import Literature.Analysis.OperatorTheory.CompactPositiveEigenSequence
import HarnessLib

/-!
# The subspace (Courant–Fischer) form of the min–max principle for compact positive operators

`Literature.Analysis.OperatorTheory.CompactPositiveMinMaxLevels` / `CompactPositiveEigenSequence`
construct, for a compact positive self-adjoint operator `T` on an infinite-dimensional Hilbert
space `G` (any `RCLike 𝕜`), an orthonormal eigen-sequence `e : ℕ → G`, `T e_k = ev_k e_k`, with
ANTITONE eigenvalues `ev_0 ≥ ev_1 ≥ ⋯ ≥ 0` and the domination property
`(∀ i < k, ⟪e_i, x⟫ = 0) → Re ⟪x, T x⟫ ≤ ev_k ‖x‖²`, and prove the CONSTRAINT form of min–max
(`ev_k = min_{χ_1..χ_k} sup_{x ⊥ χ} Re⟪x,Tx⟫/‖x‖²`).  This file adds the SUBSPACE form
(Reed–Simon IV, Thm XIII.1, formulas (2a)/(2b) in its proof; Courant–Fischer):

* `isGreatest_subspace_rayleigh` — `ev_k = max {t | ∃ W, dim W = k + 1, t ‖x‖² ≤ Re ⟪x, T x⟫ on W}`
  (attained at `W = span (e_0, …, e_k)`);
* `isLUB_subspace_rayleigh_of_dense` — the same supremum when the trial subspaces `W` are
  restricted to lie in a DENSE subspace `D` (a form core; Reed–Simon IV, Thm XIII.2): `IsLUB`, in
  general not attained.

For the energy form of a Schrödinger operator with compact resolvent this is, after the
substitution `K = (H + 1)⁻¹`, `t = (1 + s)⁻¹`, the statement
`μ_{k+1}(H) = inf_{dim W = k+1, W ⊆ core} max_{ψ ∈ W} 𝔮(ψ)/‖ψ‖²`
(see `Literature.Analysis.OperatorTheory.CompactEmbeddingFormLevels`).

## References
* [ReedSimonIV1978] M. Reed, B. Simon, *Methods of Modern Mathematical Physics IV*, §XIII.1,
  Thm XIII.1 (min–max; subspace form (2a)/(2b) in the proof) and Thm XIII.2 (form-core version),
  pp. 76–78 (held chunks p0083–p0084).
-/

noncomputable section

open scoped InnerProductSpace ComplexConjugate BigOperators
open Filter _root_.Topology Finset

namespace Literature.Analysis.OperatorTheory

variable {𝕜 : Type*} [RCLike 𝕜] {G : Type*} [NormedAddCommGroup G] [InnerProductSpace 𝕜 G]

/-! ## 1. Finite-dimensional bookkeeping -/

/-- A `(k+1)`-dimensional subspace contains a nonzero vector orthogonal to any `k` given vectors
(dimension count). [cite: ReedSimonIV1978, Thm. XIII.1 (proof, (2b))] -/
theorem exists_mem_ne_zero_forall_inner_eq_zero {k : ℕ} (W : Submodule 𝕜 G)
    (hW : Module.finrank 𝕜 W = k + 1) (χ : Fin k → G) :
    ∃ x ∈ W, x ≠ 0 ∧ ∀ l, ⟪χ l, x⟫_𝕜 = 0 := by
  haveI : Module.Finite 𝕜 W := Module.finite_of_finrank_eq_succ hW
  let L : W →ₗ[𝕜] (Fin k → 𝕜) :=
    { toFun := fun x l => ⟪χ l, (x : G)⟫_𝕜
      map_add' := fun x y => by funext l; simp [inner_add_right]
      map_smul' := fun a x => by funext l; simp [inner_smul_right] }
  have hker : LinearMap.ker L ≠ ⊥ := LinearMap.ker_ne_bot_of_finrank_lt (by simp [hW])
  obtain ⟨x, hxker, hx0⟩ := (Submodule.ne_bot_iff _).1 hker
  refine ⟨x, x.2, fun h => hx0 (Subtype.ext h), fun l => ?_⟩
  exact congr_fun (LinearMap.mem_ker.1 hxker) l

/-- The coefficients of a vector in the span of an orthonormal family are bounded by its norm:
`‖c_i‖ ≤ ‖Σ c_j e_j‖`. [cite: ReedSimonIV1978, Thm. XIII.1 (proof)] -/
theorem norm_coeff_le_norm_sum {m : ℕ} {e : Fin m → G} (hon : Orthonormal 𝕜 e) (c : Fin m → 𝕜)
    (i : Fin m) : ‖c i‖ ≤ ‖∑ j, c j • e j‖ := by
  have h : ⟪e i, ∑ j, c j • e j⟫_𝕜 = c i := hon.inner_right_fintype c i
  rw [← h]
  calc ‖⟪e i, ∑ j, c j • e j⟫_𝕜‖ ≤ ‖e i‖ * ‖∑ j, c j • e j‖ := norm_inner_le_norm _ _
    _ = ‖∑ j, c j • e j‖ := by rw [hon.1 i, one_mul]

/-- Second-order perturbation of the Rayleigh numerator:
`Re ⟪f, T f⟫ - ‖T‖ ‖h‖ (2‖f‖ + ‖h‖) ≤ Re ⟪f + h, T (f + h)⟫`. [cite: ReedSimonIV1978, Thm. XIII.2 (proof: continuity of the form on the core)] -/
theorem re_inner_sub_le_re_inner_add (T : G →L[𝕜] G) (f h : G) :
    RCLike.re ⟪f, T f⟫_𝕜 - ‖T‖ * ‖h‖ * (2 * ‖f‖ + ‖h‖) ≤ RCLike.re ⟪f + h, T (f + h)⟫_𝕜 := by
  have hexp : ⟪f + h, T (f + h)⟫_𝕜 =
      ⟪f, T f⟫_𝕜 + (⟪h, T f⟫_𝕜 + (⟪f, T h⟫_𝕜 + ⟪h, T h⟫_𝕜)) := by
    rw [map_add, inner_add_right, inner_add_left, inner_add_left]; ring
  rw [hexp, map_add, map_add, map_add]
  have b1 : |RCLike.re ⟪h, T f⟫_𝕜| ≤ ‖h‖ * (‖T‖ * ‖f‖) :=
    (RCLike.abs_re_le_norm _).trans ((norm_inner_le_norm _ _).trans
      (mul_le_mul_of_nonneg_left (T.le_opNorm f) (norm_nonneg _)))
  have b2 : |RCLike.re ⟪f, T h⟫_𝕜| ≤ ‖f‖ * (‖T‖ * ‖h‖) :=
    (RCLike.abs_re_le_norm _).trans ((norm_inner_le_norm _ _).trans
      (mul_le_mul_of_nonneg_left (T.le_opNorm h) (norm_nonneg _)))
  have b3 : |RCLike.re ⟪h, T h⟫_𝕜| ≤ ‖h‖ * (‖T‖ * ‖h‖) :=
    (RCLike.abs_re_le_norm _).trans ((norm_inner_le_norm _ _).trans
      (mul_le_mul_of_nonneg_left (T.le_opNorm h) (norm_nonneg _)))
  rw [abs_le] at b1 b2 b3
  nlinarith [b1.1, b2.1, b3.1]

/-! ## 2. The subspace form of max–min (all trial subspaces) -/

/-- ★ **Courant–Fischer, subspace form** (Reed–Simon IV, Thm XIII.1, (2a)/(2b)): for an orthonormal
eigen-sequence `e` of `T` with antitone eigenvalues `ev` dominating the Rayleigh quotient off the
first `k` eigenvectors, `ev_k` is the GREATEST `t` for which some `(k+1)`-dimensional subspace `W`
has `t ‖x‖² ≤ Re ⟪x, T x⟫` for all `x ∈ W` — attained at `W = span (e_0, …, e_k)`.
[cite: ReedSimonIV1978, Thm. XIII.1 (min–max principle, subspace form (2a)–(2b) of the proof)] -/
theorem isGreatest_subspace_rayleigh {T : G →L[𝕜] G} {e : ℕ → G} {ev : ℕ → ℝ}
    (hon : Orthonormal 𝕜 e) (heig : ∀ k, T (e k) = ((ev k : ℝ) : 𝕜) • e k) (hanti : Antitone ev)
    (hdom : ∀ (k : ℕ) (x : G), (∀ i, i < k → ⟪e i, x⟫_𝕜 = 0) →
      RCLike.re ⟪x, T x⟫_𝕜 ≤ ev k * ‖x‖ ^ 2) (k : ℕ) :
    IsGreatest {t : ℝ | ∃ W : Submodule 𝕜 G, Module.finrank 𝕜 W = k + 1 ∧
      ∀ x ∈ W, t * ‖x‖ ^ 2 ≤ RCLike.re ⟪x, T x⟫_𝕜} (ev k) := by
  have hon' : Orthonormal 𝕜 (fun i : Fin (k + 1) => e i) := hon.comp _ Fin.val_injective
  have heig' : ∀ j : Fin (k + 1), T (e j) = ((ev j : ℝ) : 𝕜) • e j := fun j => heig j
  constructor
  · -- attained at the span of the first `k + 1` eigenvectors
    refine ⟨Submodule.span 𝕜 (Set.range fun i : Fin (k + 1) => e i), ?_, ?_⟩
    · rw [finrank_span_eq_card hon'.linearIndependent, Fintype.card_fin]
    · intro x hx
      obtain ⟨c, rfl⟩ := (Submodule.mem_span_range_iff_exists_fun 𝕜).1 hx
      exact le_re_inner_of_orthonormal hon' heig' (s := ev k)
        (fun j => hanti (Nat.lt_succ_iff.1 j.isLt)) c
  · -- upper bound: a `(k+1)`-dimensional `W` meets `{e_0, …, e_{k-1}}^⊥` nontrivially
    rintro t ⟨W, hW, hWt⟩
    obtain ⟨x, hxW, hx0, hxorth⟩ :=
      exists_mem_ne_zero_forall_inner_eq_zero W hW (fun l : Fin k => e l)
    have h1 := hWt x hxW
    have h2 : RCLike.re ⟪x, T x⟫_𝕜 ≤ ev k * ‖x‖ ^ 2 :=
      hdom k x fun i hi => hxorth ⟨i, hi⟩
    have hx2 : 0 < ‖x‖ ^ 2 := pow_pos (norm_pos_iff.2 hx0) 2
    exact le_of_mul_le_mul_right (h1.trans h2) hx2

/-! ## 3. The subspace form over a dense core -/

/-- ★★ **Courant–Fischer over a dense core** (Reed–Simon IV, Thm XIII.2 with Thm XIII.1 (2a)/(2b)):
under the hypotheses of `isGreatest_subspace_rayleigh` and positivity of `T`, if `D` is a dense
subspace then `ev_k` is the SUPREMUM of the `t` for which some `(k+1)`-dimensional `W ⊆ D` has
`t ‖x‖² ≤ Re ⟪x, T x⟫` on `W` (approximate `e_0, …, e_k` from `D`; the perturbed span is still
`(k+1)`-dimensional and its Rayleigh quotient is off by `O(‖e_i - d_i‖)`).
[cite: ReedSimonIV1978, Thm. XIII.2 (min–max over a form core) and Thm. XIII.1 ((2a)–(2b))] -/
theorem isLUB_subspace_rayleigh_of_dense {T : G →L[𝕜] G}
    (hpos : ∀ x : G, 0 ≤ RCLike.re ⟪x, T x⟫_𝕜) {e : ℕ → G} {ev : ℕ → ℝ}
    (hon : Orthonormal 𝕜 e) (heig : ∀ k, T (e k) = ((ev k : ℝ) : 𝕜) • e k) (hanti : Antitone ev)
    (hdom : ∀ (k : ℕ) (x : G), (∀ i, i < k → ⟪e i, x⟫_𝕜 = 0) →
      RCLike.re ⟪x, T x⟫_𝕜 ≤ ev k * ‖x‖ ^ 2)
    (D : Submodule 𝕜 G) (hD : Dense (D : Set G)) (k : ℕ) :
    IsLUB {t : ℝ | ∃ W : Submodule 𝕜 G, Module.finrank 𝕜 W = k + 1 ∧ W ≤ D ∧
      ∀ x ∈ W, t * ‖x‖ ^ 2 ≤ RCLike.re ⟪x, T x⟫_𝕜} (ev k) := by
  have hon' : Orthonormal 𝕜 (fun i : Fin (k + 1) => e i) := hon.comp _ Fin.val_injective
  have heig' : ∀ j : Fin (k + 1), T (e j) = ((ev j : ℝ) : 𝕜) • e j := fun j => heig j
  have hevk : 0 ≤ ev k := ev_seq_nonneg hpos hon heig k
  -- (1) `ev k` is an upper bound (as in `isGreatest_subspace_rayleigh`)
  have hub : ∀ t ∈ {t : ℝ | ∃ W : Submodule 𝕜 G, Module.finrank 𝕜 W = k + 1 ∧ W ≤ D ∧
      ∀ x ∈ W, t * ‖x‖ ^ 2 ≤ RCLike.re ⟪x, T x⟫_𝕜}, t ≤ ev k := by
    rintro t ⟨W, hW, -, hWt⟩
    exact (isGreatest_subspace_rayleigh hon heig hanti hdom k).2 ⟨W, hW, hWt⟩
  -- (2) every `ev k - ε` is attained inside `D`
  have happrox : ∀ ε : ℝ, 0 < ε → ∃ W : Submodule 𝕜 G, Module.finrank 𝕜 W = k + 1 ∧ W ≤ D ∧
      ∀ x ∈ W, (ev k - ε) * ‖x‖ ^ 2 ≤ RCLike.re ⟪x, T x⟫_𝕜 := by
    intro ε hε
    -- the approximation scale
    set C₀ : ℝ := ‖T‖ + ev k with hC₀
    have hC₀0 : 0 ≤ C₀ := by positivity
    set η : ℝ := min (1 / 2) (ε / (12 * C₀ + 4)) with hη
    have hη0 : 0 < η := lt_min (by norm_num) (by positivity)
    have hη2 : η ≤ 1 / 2 := min_le_left _ _
    have hηε : 12 * C₀ * η ≤ ε := by
      have h1 : η ≤ ε / (12 * C₀ + 4) := min_le_right _ _
      rw [le_div_iff₀ (by positivity)] at h1
      nlinarith
    -- approximants `d i ∈ D` of the `e i`
    have hδ : 0 < η / (k + 1) := by positivity
    have hex : ∀ i : Fin (k + 1), ∃ d : G, d ∈ D ∧ ‖d - e i‖ ≤ η / (k + 1) := by
      intro i
      obtain ⟨d, hd, hdD⟩ := Metric.dense_iff.1 hD (e i) _ hδ
      refine ⟨d, hdD, ?_⟩
      rw [Metric.mem_ball, dist_eq_norm] at hd
      exact hd.le
    choose d hdD hde using hex
    -- the perturbation estimate `‖Σ cᵢ dᵢ - Σ cᵢ eᵢ‖ ≤ η ‖Σ cᵢ eᵢ‖`
    have hpert : ∀ c : Fin (k + 1) → 𝕜,
        ‖∑ i, c i • d i - ∑ i, c i • e i‖ ≤ η * ‖∑ i, c i • e i‖ := by
      intro c
      rw [← Finset.sum_sub_distrib]
      calc ‖∑ i, (c i • d i - c i • e i)‖ ≤ ∑ i, ‖c i • d i - c i • e i‖ := norm_sum_le _ _
        _ ≤ ∑ _i : Fin (k + 1), ‖∑ j, c j • e j‖ * (η / (k + 1)) := by
            refine Finset.sum_le_sum fun i _ => ?_
            rw [← smul_sub, norm_smul]
            exact mul_le_mul (norm_coeff_le_norm_sum hon' c i) (hde i) (norm_nonneg _)
              (norm_nonneg _)
        _ = η * ‖∑ i, c i • e i‖ := by
            rw [Finset.sum_const, Finset.card_univ, Fintype.card_fin, nsmul_eq_mul, Nat.cast_succ]
            have hk : (k : ℝ) + 1 ≠ 0 := by positivity
            field_simp
    -- the `d i` are linearly independent
    have hli : LinearIndependent 𝕜 d := by
      rw [Fintype.linearIndependent_iff]
      intro c hc
      have h1 := hpert c
      rw [hc, zero_sub, norm_neg] at h1
      have h2 : ‖∑ i, c i • e i‖ = 0 := by
        nlinarith [norm_nonneg (∑ i, c i • e i)]
      rw [norm_eq_zero] at h2
      exact fun i => (Fintype.linearIndependent_iff.1 hon'.linearIndependent c h2) i
    refine ⟨Submodule.span 𝕜 (Set.range d), ?_, ?_, ?_⟩
    · rw [finrank_span_eq_card hli, Fintype.card_fin]
    · exact Submodule.span_le.2 (Set.range_subset_iff.2 hdD)
    · intro x hx
      obtain ⟨c, rfl⟩ := (Submodule.mem_span_range_iff_exists_fun 𝕜).1 hx
      -- notation: `f = Σ c e`, `f' = Σ c d = f + h`
      set f : G := ∑ i, c i • e i with hf
      set f' : G := ∑ i, c i • d i with hf'
      have hh : ‖f' - f‖ ≤ η * ‖f‖ := hpert c
      have hfT : ev k * ‖f‖ ^ 2 ≤ RCLike.re ⟪f, T f⟫_𝕜 :=
        le_re_inner_of_orthonormal hon' heig' (s := ev k)
          (fun j => hanti (Nat.lt_succ_iff.1 j.isLt)) c
      -- the perturbation bound for the Rayleigh numerator
      have key := re_inner_sub_le_re_inner_add T f (f' - f)
      have e1 : f + (f' - f) = f' := by abel
      rw [e1] at key
      -- real-variable bookkeeping
      have ha := norm_nonneg f
      have hb := norm_nonneg (f' - f)
      have hTn := norm_nonneg T
      have hp_le : ‖f'‖ ≤ ‖f‖ + ‖f' - f‖ := by
        calc ‖f'‖ = ‖f + (f' - f)‖ := by rw [e1]
          _ ≤ ‖f‖ + ‖f' - f‖ := norm_add_le _ _
      have hp_ge : ‖f‖ - ‖f' - f‖ ≤ ‖f'‖ := by
        have h1 : ‖f‖ ≤ ‖f'‖ + ‖f' - f‖ :=
          calc ‖f‖ = ‖f' - (f' - f)‖ := by rw [sub_sub_cancel]
            _ ≤ ‖f'‖ + ‖f' - f‖ := norm_sub_le _ _
        linarith
      have hba : ‖f' - f‖ ≤ η * ‖f‖ := hh
      have hb2 : ‖f' - f‖ ≤ ‖f‖ / 2 := by nlinarith
      -- (i) the numerator perturbation is `≤ 3 ‖T‖ η ‖f‖²`
      have h_i : ‖T‖ * ‖f' - f‖ * (2 * ‖f‖ + ‖f' - f‖) ≤ 3 * ‖T‖ * η * ‖f‖ ^ 2 := by
        calc ‖T‖ * ‖f' - f‖ * (2 * ‖f‖ + ‖f' - f‖)
            ≤ ‖T‖ * (η * ‖f‖) * (2 * ‖f‖ + ‖f‖ / 2) :=
              mul_le_mul (mul_le_mul_of_nonneg_left hba hTn) (by linarith) (by positivity)
                (by positivity)
          _ = (5 / 2) * ‖T‖ * η * ‖f‖ ^ 2 := by ring
          _ ≤ 3 * ‖T‖ * η * ‖f‖ ^ 2 := by
              have : 0 ≤ ‖T‖ * η * ‖f‖ ^ 2 := by positivity
              nlinarith
      -- (ii) `ev_k ‖f'‖² ≤ ev_k (1 + 3η) ‖f‖²`
      have h_ii : ev k * ‖f'‖ ^ 2 ≤ ev k * ‖f‖ ^ 2 + 3 * ev k * η * ‖f‖ ^ 2 := by
        have h1 : ‖f'‖ ^ 2 ≤ (‖f‖ + η * ‖f‖) ^ 2 :=
          pow_le_pow_left₀ (norm_nonneg _) (hp_le.trans (by linarith)) 2
        have h2 : (‖f‖ + η * ‖f‖) ^ 2 ≤ ‖f‖ ^ 2 + 3 * η * ‖f‖ ^ 2 := by
          have : η ^ 2 ≤ η := by nlinarith
          nlinarith [sq_nonneg ‖f‖]
        have h3 := mul_le_mul_of_nonneg_left (h1.trans h2) hevk
        linarith
      -- (iii) `ε ‖f'‖² ≥ ε ‖f‖² / 4`
      have h_iii : ε * ‖f‖ ^ 2 / 4 ≤ ε * ‖f'‖ ^ 2 := by
        have h0 : 0 ≤ ‖f‖ / 2 := by positivity
        have h1 : ‖f‖ / 2 ≤ ‖f'‖ := by linarith
        have h2 : (‖f‖ / 2) ^ 2 ≤ ‖f'‖ ^ 2 := pow_le_pow_left₀ h0 h1 2
        nlinarith
      -- (iv) the choice of `η`
      have h_iv : 12 * (‖T‖ + ev k) * η * ‖f‖ ^ 2 ≤ ε * ‖f‖ ^ 2 :=
        mul_le_mul_of_nonneg_right hηε (sq_nonneg _)
      have hgoal : (ev k - ε) * ‖f'‖ ^ 2 = ev k * ‖f'‖ ^ 2 - ε * ‖f'‖ ^ 2 := by ring
      rw [hgoal]
      linarith
  -- (3) conclusion
  refine ⟨hub, fun b hb => ?_⟩
  refine le_of_forall_pos_le_add fun ε hε => ?_
  obtain ⟨W, hW, hWD, hWt⟩ := happrox ε hε
  have := hb ⟨W, hW, hWD, hWt⟩
  linarith

end Literature.Analysis.OperatorTheory

end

TASK INSTRUCTIONS. Show all lines from the data that contain "variable".

ANSWER SPACE.
variable {𝕜 : Type*} [RCLike 𝕜] {G : Type*} [NormedAddCommGroup G] [InnerProductSpace 𝕜 G]
      -- real-variable bookkeeping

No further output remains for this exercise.